# Aim of the exercise
From the top of the records below down to the line containing "used by S3/S4.", reproduce every line exactly.

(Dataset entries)
********************

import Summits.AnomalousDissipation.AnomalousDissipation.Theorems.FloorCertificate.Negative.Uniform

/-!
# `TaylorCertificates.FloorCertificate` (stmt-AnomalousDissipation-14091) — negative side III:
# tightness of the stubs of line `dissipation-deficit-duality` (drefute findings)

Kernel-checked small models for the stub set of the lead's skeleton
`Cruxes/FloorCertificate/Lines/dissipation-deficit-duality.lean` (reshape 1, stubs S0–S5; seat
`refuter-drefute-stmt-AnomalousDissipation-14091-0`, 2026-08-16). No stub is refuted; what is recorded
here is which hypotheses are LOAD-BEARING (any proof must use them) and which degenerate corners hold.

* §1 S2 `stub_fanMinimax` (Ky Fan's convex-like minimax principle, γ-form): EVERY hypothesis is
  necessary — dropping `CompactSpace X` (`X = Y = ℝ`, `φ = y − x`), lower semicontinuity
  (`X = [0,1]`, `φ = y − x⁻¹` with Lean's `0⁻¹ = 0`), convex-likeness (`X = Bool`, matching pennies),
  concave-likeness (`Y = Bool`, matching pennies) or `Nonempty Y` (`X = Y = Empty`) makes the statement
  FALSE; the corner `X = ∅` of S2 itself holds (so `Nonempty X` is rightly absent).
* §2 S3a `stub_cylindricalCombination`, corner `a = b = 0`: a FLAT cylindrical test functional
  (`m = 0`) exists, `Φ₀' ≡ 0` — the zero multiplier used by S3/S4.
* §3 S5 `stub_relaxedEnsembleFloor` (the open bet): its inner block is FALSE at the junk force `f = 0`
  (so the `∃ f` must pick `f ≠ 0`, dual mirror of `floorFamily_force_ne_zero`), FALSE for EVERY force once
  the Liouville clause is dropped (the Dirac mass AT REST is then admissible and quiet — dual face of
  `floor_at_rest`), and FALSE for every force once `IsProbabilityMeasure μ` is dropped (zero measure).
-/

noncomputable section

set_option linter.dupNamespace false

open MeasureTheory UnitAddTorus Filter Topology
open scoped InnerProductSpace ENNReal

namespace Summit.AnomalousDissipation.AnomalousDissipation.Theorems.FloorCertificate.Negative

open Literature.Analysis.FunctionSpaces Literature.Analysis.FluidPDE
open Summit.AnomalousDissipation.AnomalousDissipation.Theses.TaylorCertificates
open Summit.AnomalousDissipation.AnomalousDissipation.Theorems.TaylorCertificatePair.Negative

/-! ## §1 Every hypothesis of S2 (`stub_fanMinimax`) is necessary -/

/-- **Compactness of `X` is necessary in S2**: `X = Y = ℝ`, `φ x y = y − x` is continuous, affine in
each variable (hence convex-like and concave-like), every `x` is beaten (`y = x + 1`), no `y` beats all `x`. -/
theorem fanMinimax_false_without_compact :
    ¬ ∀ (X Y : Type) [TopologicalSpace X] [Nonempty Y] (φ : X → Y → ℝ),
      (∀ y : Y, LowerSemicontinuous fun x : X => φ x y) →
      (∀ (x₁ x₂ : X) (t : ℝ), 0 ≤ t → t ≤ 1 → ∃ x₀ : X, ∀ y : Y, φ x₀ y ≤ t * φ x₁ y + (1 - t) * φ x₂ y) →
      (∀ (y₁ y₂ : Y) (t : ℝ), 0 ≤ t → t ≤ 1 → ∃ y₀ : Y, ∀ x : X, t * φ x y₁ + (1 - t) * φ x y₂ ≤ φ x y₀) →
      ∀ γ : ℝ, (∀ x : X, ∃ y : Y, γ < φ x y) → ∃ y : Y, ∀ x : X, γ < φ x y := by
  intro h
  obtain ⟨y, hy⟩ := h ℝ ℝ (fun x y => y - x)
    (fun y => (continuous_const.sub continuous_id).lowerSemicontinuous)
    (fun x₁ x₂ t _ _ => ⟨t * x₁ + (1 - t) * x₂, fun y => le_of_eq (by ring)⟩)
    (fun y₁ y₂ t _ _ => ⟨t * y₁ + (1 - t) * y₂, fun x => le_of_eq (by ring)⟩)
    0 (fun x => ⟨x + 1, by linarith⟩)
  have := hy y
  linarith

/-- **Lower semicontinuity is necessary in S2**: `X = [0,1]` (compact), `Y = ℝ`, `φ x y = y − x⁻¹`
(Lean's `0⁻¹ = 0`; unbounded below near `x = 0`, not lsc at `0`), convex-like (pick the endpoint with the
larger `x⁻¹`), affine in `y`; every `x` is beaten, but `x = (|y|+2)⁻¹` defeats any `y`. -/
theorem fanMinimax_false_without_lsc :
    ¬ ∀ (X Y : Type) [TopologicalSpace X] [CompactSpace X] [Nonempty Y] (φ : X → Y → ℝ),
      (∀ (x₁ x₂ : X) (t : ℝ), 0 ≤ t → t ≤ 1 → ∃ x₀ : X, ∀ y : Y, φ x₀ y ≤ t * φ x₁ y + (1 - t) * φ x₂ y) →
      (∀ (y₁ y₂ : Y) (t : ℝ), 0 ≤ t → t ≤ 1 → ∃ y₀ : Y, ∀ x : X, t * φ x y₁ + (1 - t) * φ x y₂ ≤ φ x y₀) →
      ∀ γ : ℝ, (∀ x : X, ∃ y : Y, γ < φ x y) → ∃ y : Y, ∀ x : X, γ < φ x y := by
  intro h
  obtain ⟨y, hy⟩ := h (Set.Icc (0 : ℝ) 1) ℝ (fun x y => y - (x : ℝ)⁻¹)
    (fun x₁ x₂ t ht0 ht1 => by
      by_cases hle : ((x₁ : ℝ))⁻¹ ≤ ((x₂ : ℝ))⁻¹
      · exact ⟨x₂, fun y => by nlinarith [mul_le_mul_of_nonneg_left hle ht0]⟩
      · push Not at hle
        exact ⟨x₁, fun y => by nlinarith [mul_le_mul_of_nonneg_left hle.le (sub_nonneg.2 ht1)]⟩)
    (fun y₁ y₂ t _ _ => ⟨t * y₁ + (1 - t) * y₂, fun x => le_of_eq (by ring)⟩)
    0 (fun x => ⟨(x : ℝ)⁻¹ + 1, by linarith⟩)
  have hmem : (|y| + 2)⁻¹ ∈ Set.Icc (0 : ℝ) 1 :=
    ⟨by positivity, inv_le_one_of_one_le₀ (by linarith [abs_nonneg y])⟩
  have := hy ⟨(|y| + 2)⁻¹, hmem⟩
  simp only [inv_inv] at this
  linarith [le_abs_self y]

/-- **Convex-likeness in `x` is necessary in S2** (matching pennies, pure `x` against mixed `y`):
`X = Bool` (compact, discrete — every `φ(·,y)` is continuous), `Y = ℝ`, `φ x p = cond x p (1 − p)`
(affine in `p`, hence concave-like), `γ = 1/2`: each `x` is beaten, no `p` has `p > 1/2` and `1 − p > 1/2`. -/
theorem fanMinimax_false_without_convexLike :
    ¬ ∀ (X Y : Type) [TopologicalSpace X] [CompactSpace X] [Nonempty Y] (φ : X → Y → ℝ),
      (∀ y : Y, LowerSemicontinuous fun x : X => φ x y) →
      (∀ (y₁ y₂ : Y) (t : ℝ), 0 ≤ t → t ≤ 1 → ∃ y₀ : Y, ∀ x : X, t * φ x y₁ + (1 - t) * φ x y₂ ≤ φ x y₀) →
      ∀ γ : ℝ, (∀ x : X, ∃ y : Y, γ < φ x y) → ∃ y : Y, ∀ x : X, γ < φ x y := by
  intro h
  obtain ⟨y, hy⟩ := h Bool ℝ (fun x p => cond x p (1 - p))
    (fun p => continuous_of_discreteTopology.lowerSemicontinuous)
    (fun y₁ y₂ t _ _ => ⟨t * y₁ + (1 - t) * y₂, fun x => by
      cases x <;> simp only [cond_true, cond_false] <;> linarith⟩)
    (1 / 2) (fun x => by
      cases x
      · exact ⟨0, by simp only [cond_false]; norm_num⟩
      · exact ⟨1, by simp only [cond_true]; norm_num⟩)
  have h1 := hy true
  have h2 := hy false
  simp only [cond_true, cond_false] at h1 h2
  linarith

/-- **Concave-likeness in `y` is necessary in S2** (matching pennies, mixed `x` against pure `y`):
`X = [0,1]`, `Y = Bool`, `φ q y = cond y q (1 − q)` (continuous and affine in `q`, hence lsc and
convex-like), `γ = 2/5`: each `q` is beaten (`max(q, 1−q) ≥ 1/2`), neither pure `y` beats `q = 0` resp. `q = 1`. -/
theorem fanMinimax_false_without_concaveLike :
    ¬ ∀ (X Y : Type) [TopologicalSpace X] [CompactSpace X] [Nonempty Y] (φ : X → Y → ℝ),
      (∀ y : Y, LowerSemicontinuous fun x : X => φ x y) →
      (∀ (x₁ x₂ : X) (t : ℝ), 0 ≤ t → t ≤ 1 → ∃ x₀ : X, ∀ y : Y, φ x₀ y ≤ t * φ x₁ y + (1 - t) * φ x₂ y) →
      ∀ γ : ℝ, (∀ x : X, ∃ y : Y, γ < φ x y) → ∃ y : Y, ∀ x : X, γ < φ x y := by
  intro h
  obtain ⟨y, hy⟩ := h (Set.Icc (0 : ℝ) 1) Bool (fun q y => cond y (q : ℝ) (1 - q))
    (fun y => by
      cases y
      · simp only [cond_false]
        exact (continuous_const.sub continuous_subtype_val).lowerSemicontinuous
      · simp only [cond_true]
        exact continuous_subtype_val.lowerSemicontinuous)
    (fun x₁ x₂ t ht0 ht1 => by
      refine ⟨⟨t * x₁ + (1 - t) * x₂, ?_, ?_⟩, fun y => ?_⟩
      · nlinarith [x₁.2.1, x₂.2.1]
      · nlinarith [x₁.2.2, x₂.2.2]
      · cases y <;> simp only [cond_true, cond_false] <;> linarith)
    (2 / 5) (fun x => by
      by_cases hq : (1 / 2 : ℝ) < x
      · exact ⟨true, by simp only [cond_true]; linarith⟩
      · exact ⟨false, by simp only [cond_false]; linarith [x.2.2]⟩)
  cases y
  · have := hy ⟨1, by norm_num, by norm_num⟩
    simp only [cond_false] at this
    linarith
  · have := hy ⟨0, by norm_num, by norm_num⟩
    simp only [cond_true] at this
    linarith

********************

# Answer to this task
import Summits.AnomalousDissipation.AnomalousDissipation.Theorems.FloorCertificate.Negative.Uniform

/-!
# `TaylorCertificates.FloorCertificate` (stmt-AnomalousDissipation-14091) — negative side III:
# tightness of the stubs of line `dissipation-deficit-duality` (drefute findings)

Kernel-checked small models for the stub set of the lead's skeleton
`Cruxes/FloorCertificate/Lines/dissipation-deficit-duality.lean` (reshape 1, stubs S0–S5; seat
`refuter-drefute-stmt-AnomalousDissipation-14091-0`, 2026-08-16). No stub is refuted; what is recorded
here is which hypotheses are LOAD-BEARING (any proof must use them) and which degenerate corners hold.

* §1 S2 `stub_fanMinimax` (Ky Fan's convex-like minimax principle, γ-form): EVERY hypothesis is
  necessary — dropping `CompactSpace X` (`X = Y = ℝ`, `φ = y − x`), lower semicontinuity
  (`X = [0,1]`, `φ = y − x⁻¹` with Lean's `0⁻¹ = 0`), convex-likeness (`X = Bool`, matching pennies),
  concave-likeness (`Y = Bool`, matching pennies) or `Nonempty Y` (`X = Y = Empty`) makes the statement
  FALSE; the corner `X = ∅` of S2 itself holds (so `Nonempty X` is rightly absent).
* §2 S3a `stub_cylindricalCombination`, corner `a = b = 0`: a FLAT cylindrical test functional
  (`m = 0`) exists, `Φ₀' ≡ 0` — the zero multiplier used by S3/S4.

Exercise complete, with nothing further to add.